__WHAT THIS TASK INVOLVES__:
Transcribe each entry so that it matches the original exactly.

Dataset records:

- - -

/-- **Left limits of the boosted curve**: `(boost γ)(t⁻) = boostAt u t (γ(t⁻))`. [folklore] -/
theorem leftLim_boostAt (u : EuclideanSpace ℝ d) (γ : ℝ → Config N d (UnitAddTorus d)) (t : ℝ) :
    leftLim (fun τ => boostAt u τ (γ τ)) t = boostAt u t (leftLim γ t) := by
  by_cases hγ : ∃ y, Tendsto γ (𝓝[<] t) (𝓝 y)
  · obtain ⟨y, hy⟩ := hγ
    rw [leftLim_eq_of_tendsto hy, leftLim_eq_of_tendsto (tendsto_boostAt_nhdsLT u hy)]
  · rw [leftLim_eq_of_not_tendsto _ hγ, leftLim_eq_of_not_tendsto]
    rintro ⟨w, hw⟩
    exact hγ ⟨boostAt (-u) t w, tendsto_nhdsLT_of_boostAt u hw⟩

/-- Velocity jumps are boost-invariant. [folklore] -/
@[simp]
theorem velocityJump_boostAt (u : EuclideanSpace ℝ d) (γ : ℝ → Config N d (UnitAddTorus d)) (t : ℝ) :
    velocityJump (fun τ => boostAt u τ (γ τ)) t = velocityJump γ t := by
  simp only [velocityJump, leftLim_boostAt, boostAt_apply, add_sub_add_right_eq_sub]

/-- The collision payload of a window is boost-invariant. [folklore] -/
@[simp]
theorem collisionPayload_boostAt (ε : ℝ) (u : EuclideanSpace ℝ d) (γ : ℝ → Config N d (UnitAddTorus d))
    (a b : ℝ) :
    collisionPayload (Torus.geometry d) ε (fun τ => boostAt u τ (γ τ)) a b =
      collisionPayload (Torus.geometry d) ε γ a b := by
  rw [collisionPayload_eq, collisionPayload_eq, collisionTimes_boostAt]
  exact finsum_mem_congr rfl fun s _ => velocityJump_boostAt u γ s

- - -

__TASK ANSWER__:
/-- **Left limits of the boosted curve**: `(boost γ)(t⁻) = boostAt u t (γ(t⁻))`. [folklore] -/
theorem leftLim_boostAt (u : EuclideanSpace ℝ d) (γ : ℝ → Config N d (UnitAddTorus d)) (t : ℝ) :
    leftLim (fun τ => boostAt u τ (γ τ)) t = boostAt u t (leftLim γ t) := by
  by_cases hγ : ∃ y, Tendsto γ (𝓝[<] t) (𝓝 y)
  · obtain ⟨y, hy⟩ := hγ
    rw [leftLim_eq_of_tendsto hy, leftLim_eq_of_tendsto (tendsto_boostAt_nhdsLT u hy)]
  · rw [leftLim_eq_of_not_tendsto _ hγ, leftLim_eq_of_not_tendsto]
    rintro ⟨w, hw⟩
    exact hγ ⟨boostAt (-u) t w, tendsto_nhdsLT_of_boostAt u hw⟩

/-- Velocity jumps are boost-invariant. [folklore] -/
@[simp]
theorem velocityJump_boostAt (u : EuclideanSpace ℝ d) (γ : ℝ → Config N d (UnitAddTorus d)) (t : ℝ) :
    velocityJump (fun τ => boostAt u τ (γ τ)) t = velocityJump γ t := by
  simp only [velocityJump, leftLim_boostAt, boostAt_apply, add_sub_add_right_eq_sub]

/-- The collision payload of a window is boost-invariant. [folklore] -/
@[simp]
theorem collisionPayload_boostAt (ε : ℝ) (u : EuclideanSpace ℝ d) (γ : ℝ → Config N d (UnitAddTorus d))
    (a b : ℝ) :
    collisionPayload (Torus.geometry d) ε (fun τ => boostAt u τ (γ τ)) a b =
      collisionPayload (Torus.geometry d) ε γ a b := by
  rw [collisionPayload_eq, collisionPayload_eq, collisionTimes_boostAt]
  exact finsum_mem_congr rfl fun s _ => velocityJump_boostAt u γ s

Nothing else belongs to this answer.